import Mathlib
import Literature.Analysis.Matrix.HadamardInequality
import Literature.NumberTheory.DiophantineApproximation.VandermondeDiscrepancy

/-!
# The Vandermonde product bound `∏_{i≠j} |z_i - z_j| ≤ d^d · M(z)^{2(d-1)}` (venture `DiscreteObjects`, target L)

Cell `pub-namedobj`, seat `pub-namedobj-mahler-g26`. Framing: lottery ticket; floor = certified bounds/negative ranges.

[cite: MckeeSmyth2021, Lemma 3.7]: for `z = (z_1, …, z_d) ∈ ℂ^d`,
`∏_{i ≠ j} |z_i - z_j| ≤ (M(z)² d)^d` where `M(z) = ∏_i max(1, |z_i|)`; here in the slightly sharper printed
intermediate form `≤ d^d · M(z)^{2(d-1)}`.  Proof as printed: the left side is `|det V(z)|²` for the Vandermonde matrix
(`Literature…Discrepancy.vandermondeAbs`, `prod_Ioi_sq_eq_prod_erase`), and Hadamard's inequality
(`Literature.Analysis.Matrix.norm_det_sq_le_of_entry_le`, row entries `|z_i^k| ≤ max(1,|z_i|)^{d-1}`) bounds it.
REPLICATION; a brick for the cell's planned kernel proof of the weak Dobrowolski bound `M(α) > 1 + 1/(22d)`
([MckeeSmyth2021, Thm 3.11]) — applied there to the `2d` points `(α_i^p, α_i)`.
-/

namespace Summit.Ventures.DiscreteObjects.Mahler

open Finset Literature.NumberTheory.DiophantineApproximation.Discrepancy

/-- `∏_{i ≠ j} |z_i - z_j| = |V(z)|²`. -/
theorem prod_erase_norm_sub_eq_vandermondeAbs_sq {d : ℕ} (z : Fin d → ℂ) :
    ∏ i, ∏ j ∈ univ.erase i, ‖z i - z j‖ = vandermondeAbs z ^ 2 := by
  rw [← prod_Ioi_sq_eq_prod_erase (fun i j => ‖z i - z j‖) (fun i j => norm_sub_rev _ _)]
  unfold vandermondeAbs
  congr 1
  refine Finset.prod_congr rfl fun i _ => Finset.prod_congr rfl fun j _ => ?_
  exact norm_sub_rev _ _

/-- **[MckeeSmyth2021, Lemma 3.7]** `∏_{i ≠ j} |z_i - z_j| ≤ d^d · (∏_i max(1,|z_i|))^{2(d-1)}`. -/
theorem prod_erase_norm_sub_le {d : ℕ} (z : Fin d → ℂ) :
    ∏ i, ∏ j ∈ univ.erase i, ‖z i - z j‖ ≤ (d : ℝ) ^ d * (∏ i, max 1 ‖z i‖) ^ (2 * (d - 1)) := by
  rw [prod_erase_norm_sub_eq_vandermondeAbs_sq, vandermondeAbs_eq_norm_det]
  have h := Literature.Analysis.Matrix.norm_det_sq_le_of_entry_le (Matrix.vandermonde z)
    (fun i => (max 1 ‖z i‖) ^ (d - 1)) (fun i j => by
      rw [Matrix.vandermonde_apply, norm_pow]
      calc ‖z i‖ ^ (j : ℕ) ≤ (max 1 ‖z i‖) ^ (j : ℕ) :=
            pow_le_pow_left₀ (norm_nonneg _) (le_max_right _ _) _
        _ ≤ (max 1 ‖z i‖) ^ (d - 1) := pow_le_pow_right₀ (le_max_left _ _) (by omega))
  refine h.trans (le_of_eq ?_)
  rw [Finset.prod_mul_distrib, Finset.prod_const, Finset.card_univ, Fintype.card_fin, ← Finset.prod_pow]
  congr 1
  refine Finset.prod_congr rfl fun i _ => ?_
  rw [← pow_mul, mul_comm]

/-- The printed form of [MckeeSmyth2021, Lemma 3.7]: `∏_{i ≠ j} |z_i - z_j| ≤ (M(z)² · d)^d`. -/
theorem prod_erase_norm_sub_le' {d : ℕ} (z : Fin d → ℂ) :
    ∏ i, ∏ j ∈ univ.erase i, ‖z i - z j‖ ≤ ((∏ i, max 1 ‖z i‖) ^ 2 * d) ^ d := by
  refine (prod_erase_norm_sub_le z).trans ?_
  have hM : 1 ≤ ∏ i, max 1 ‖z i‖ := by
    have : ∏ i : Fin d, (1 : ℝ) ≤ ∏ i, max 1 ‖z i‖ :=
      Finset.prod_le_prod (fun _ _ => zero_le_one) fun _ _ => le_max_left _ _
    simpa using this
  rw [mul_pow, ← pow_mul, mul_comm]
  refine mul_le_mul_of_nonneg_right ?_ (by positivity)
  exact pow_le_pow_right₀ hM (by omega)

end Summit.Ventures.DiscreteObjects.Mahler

• **WORK INSTRUCTION**
Scan the listing above for the line that has "rw [← prod_Ioi_sq_eq_prod_erase", then copy exactly from that line through the line that has "rw [← pow_mul, mul_comm]".

• **EXERCISE RESULT**
  rw [← prod_Ioi_sq_eq_prod_erase (fun i j => ‖z i - z j‖) (fun i j => norm_sub_rev _ _)]
  unfold vandermondeAbs
  congr 1
  refine Finset.prod_congr rfl fun i _ => Finset.prod_congr rfl fun j _ => ?_
  exact norm_sub_rev _ _

/-- **[MckeeSmyth2021, Lemma 3.7]** `∏_{i ≠ j} |z_i - z_j| ≤ d^d · (∏_i max(1,|z_i|))^{2(d-1)}`. -/
theorem prod_erase_norm_sub_le {d : ℕ} (z : Fin d → ℂ) :
    ∏ i, ∏ j ∈ univ.erase i, ‖z i - z j‖ ≤ (d : ℝ) ^ d * (∏ i, max 1 ‖z i‖) ^ (2 * (d - 1)) := by
  rw [prod_erase_norm_sub_eq_vandermondeAbs_sq, vandermondeAbs_eq_norm_det]
  have h := Literature.Analysis.Matrix.norm_det_sq_le_of_entry_le (Matrix.vandermonde z)
    (fun i => (max 1 ‖z i‖) ^ (d - 1)) (fun i j => by
      rw [Matrix.vandermonde_apply, norm_pow]
      calc ‖z i‖ ^ (j : ℕ) ≤ (max 1 ‖z i‖) ^ (j : ℕ) :=
            pow_le_pow_left₀ (norm_nonneg _) (le_max_right _ _) _
        _ ≤ (max 1 ‖z i‖) ^ (d - 1) := pow_le_pow_right₀ (le_max_left _ _) (by omega))
  refine h.trans (le_of_eq ?_)
  rw [Finset.prod_mul_distrib, Finset.prod_const, Finset.card_univ, Fintype.card_fin, ← Finset.prod_pow]
  congr 1
  refine Finset.prod_congr rfl fun i _ => ?_
  rw [← pow_mul, mul_comm]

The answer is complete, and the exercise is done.